AT WHAT POINT DOES A COMPETITOR'S ARCHITECTURAL design pass beyond “similar”? An ongoing court dispute between Minneapolis-based Rottlund Co. and Town and Country Homes (which builds in Minnesota and Illinois) could illuminate the tipping point and set a precedent for merchant-built housing.

In July, a federal appeals court reversed a 2004 jury verdict in favor of Town and Country and sent the case back to the U.S. District Court in Minneapolis for retrial. The reversal prolongs a copyright infringement suit filed by Rottlund in 2001 against Town and Country Homes; its parent company, Chicago-based Pinnacle Corp.; and the architecture firm Bloodgood Sharp Buster (BSB), alleging that the companies unlawfully copied Rottlund's product designs for its Villa II “back-to-back” townhomes (see “Innocent Designs,” April 2005, page 51).

In copyright infringement cases, the jury must decide whether the designs at issue are “substantially similar” in the eyes of a layperson. The original verdict in favor of Town and Country found that the town-homes in question were not substantially similar to Rottlund's product. However, the 8th Circuit Court of Appeals subsequently ruled that the judge in that case erred in the admission of testimony by Pinnacle architectural expert Jeffrey Scherer, without which the jury might have rendered a different verdict.

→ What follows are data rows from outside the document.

/-- ★★ **THE COMMUTATOR PIECE `D·M_χl·G·T`**: `T = M_{m_Z}·T` (its rows in the blocks `Z_m`, e.g. the rows of `K(χ_□)·G′_□`) with `T ≺ θ·e^{−bδ₀d}`, the rows `S` of the
left factor at distance `≥ D′_sep` from `Z_m`, the member (2.61) at `b − ρ`, `a_sep + ρ ≤ 1` (fractions of the left factor's rate `δ₀`):
`≺ 𝟙_S(a)·(((K₁ + κ₀ℓ_SK₀)·θ·c₁(δ₀, b − ρ))·e^{−a_sep·δ₀·D′_sep})·w(a)·e^{−ρδ₀d}` (`B9Thm39CinvSepMiddle.sepMiddle_majorant_blk`, separated variable in the middle).
[cite: Balaban1985BackgroundPropagators, p.412 l.22–36, (3.88)–(3.89) p.409, p.415 l.29–31; Balaban1984PropagatorsII, (2.83)–(2.85) pp.237–238, (2.52)–(2.55) p.232, Lemma 2.1 (2.61) p.234] -/
theorem hasMajorant_commPiece (blk : X → g.Site) (dB : ℕ) {D G T : Module.End ℝ (X → ℝ)} (χl χl' dχ mZ : X → ℝ)
    {K₁ K₀ κ₀ ℓS δ₀ asep ρ b θ Dsep : ℝ} (w w₀ : g.Site → ℝ) (S Z : Finset g.Site)
    (hK₁ : 0 ≤ K₁) (hK₀ : 0 ≤ K₀) (hκ₀ : 0 ≤ κ₀) (hℓS0 : 0 ≤ ℓS) (hθ : 0 ≤ θ) (hw : ∀ a, 0 ≤ w a) (hδ₀ : 0 ≤ δ₀)
    (hasep : 0 ≤ asep) (hρ : 0 ≤ ρ) (hsplit : asep + ρ ≤ 1)
    (htri : Triangle254 (toB6 g Rg Hg)) (hsymm : ∀ a y : g.Site, g.dist a y = g.dist y a) (hdnn : ∀ a y : g.Site, 0 ≤ g.dist a y)
    (h261 : Ineq261 dB (toB6 g Rg Hg) δ₀ (b - ρ))
    (hcomm : D * mulOp χl = mulOp χl' * D + mulOp dχ)
    (hχ1 : ∀ x, |χl' x| ≤ 1) (hχ0 : ∀ x, blk x ∉ S → χl' x = 0) (hd1 : ∀ x, |dχ x| ≤ κ₀) (hd0 : ∀ x, blk x ∉ S → dχ x = 0)
    (hℓS : ∀ a ∈ S, w₀ a ≤ ℓS * w a)
    (hm1 : ∀ x, |mZ x| ≤ 1) (hm0 : ∀ x, blk x ∉ Z → mZ x = 0) (hTm : mulOp mZ * T = T) (hsep : ∀ a ∈ S, ∀ y ∈ Z, Dsep ≤ g.dist a y)
    (hDG : HasMajorant (g := toB6 g Rg Hg) blk (D * G) (fun (a b' : g.Site) => K₁ * w a * Real.exp (-(δ₀ * g.dist a b'))))
    (hG : HasMajorant (g := toB6 g Rg Hg) blk G (fun (a b' : g.Site) => K₀ * w₀ a * Real.exp (-(δ₀ * g.dist a b'))))
    (hT : HasMajorant (g := toB6 g Rg Hg) blk T (fun (y b' : g.Site) => θ * Real.exp (-(b * δ₀ * g.dist y b')))) :
    HasMajorant (g := toB6 g Rg Hg) blk (D * mulOp χl * G * T)
      (fun (a b' : g.Site) => (if a ∈ S then (1 : ℝ) else 0) *
        ((K₁ + κ₀ * ℓS * K₀) * θ * 1 * B6.c1 dB δ₀ (b - ρ) * Real.exp (-(asep * δ₀ * Dsep))) * (w a * 1) * Real.exp (-(ρ * δ₀ * g.dist a b'))) := by
  classical
  have hL := hasMajorant_leftFactor (Rg := Rg) (Hg := Hg) blk χl χl' dχ w w₀ S hK₀ hκ₀ hcomm hχ1 hχ0 hd1 hd0 hℓS hDG hG
  -- drop the indicator for the `sepMiddle` input, and rewrite the operator as `M_f·L·M_m·T`
  have hL' : HasMajorant (g := toB6 g Rg Hg) blk (D * mulOp χl * G)
      (fun (a y : g.Site) => (K₁ + κ₀ * ℓS * K₀) * w a * Real.exp (-(1 * δ₀ * g.dist a y))) := by
    refine hasMajorant_mono (g := toB6 g Rg Hg) _ hL fun (a y : g.Site) => ?_
    have hwa := hw a
    have h0 : 0 ≤ (K₁ + κ₀ * ℓS * K₀) * w a * Real.exp (-(δ₀ * g.dist a y)) := by positivity
    rw [one_mul]
    by_cases ha : a ∈ S
    · rw [if_pos ha, one_mul]
    · rw [if_neg ha, zero_mul]; exact h0
  have hop : D * mulOp χl * G * T = mulOp (fun x => if χl' x ≠ 0 ∨ dχ x ≠ 0 then (1 : ℝ) else 0) * (D * mulOp χl * G) * mulOp mZ * T := by
    rw [mulOp_ind_mul_leftFactor χl χl' dχ hcomm, mul_assoc (D * mulOp χl * G) (mulOp mZ) T, hTm]
  rw [hop]
  have hT' : HasMajorant (g := toB6 g Rg Hg) blk T (fun (y b' : g.Site) => θ * 1 * Real.exp (-(b * δ₀ * g.dist y b'))) :=
    hasMajorant_mono (g := toB6 g Rg Hg) _ hT fun y b' => le_of_eq (by rw [mul_one])
  exact sepMiddle_majorant_blk (R := Rg) (H := Hg) blk dB δ₀ 1 0 asep ρ b (K₁ + κ₀ * ℓS * K₀) θ 1 Dsep w (fun _ => 1) (fun _ => 1) S Z
    (fun x => if χl' x ≠ 0 ∨ dχ x ≠ 0 then (1 : ℝ) else 0) mZ (by positivity) hθ zero_le_one hw (fun _ => zero_le_one) (fun _ => zero_le_one) hδ₀ hasep hρ
    (by linarith) htri hsymm hdnn (fun a y => by simp) h261
    (fun x => by split_ifs <;> simp) (fun x hx => by rw [if_neg (not_or.2 ⟨fun h => h (hχ0 x hx), fun h => h (hd0 x hx)⟩)]) hm1 hm0 hsep hL' hT'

As the case heads for another run in the U.S. District Court, arguments will likely focus once again on builders' ability to pursue similar site-planning strategies to meet certain density and affordability criteria.

“It's difficult to imagine a scenario in which one builder builds a product in one marketplace and essentially gets a monopoly over it,” says Holly Newman, of the law firm Mackall Crounse and Moore, representing BSB. “The push here is not to legalize copying, but to allow for fair competition.” Rottlund, which initially sought $32 million in damages in the first trial, will likely up the ante to account for continued sales of Town and Country's allegedly infringing townhomes since the suit's initial filing.

“Rottlund disagrees that [a ruling in its favor] would stifle competition,” says David A. Davenport, an attorney with Winthrop & Weinstine. “We think it would improve competition in the sense that creative design is better for consumers. To suggest there are only one or two ways to design a townhome is flawed.”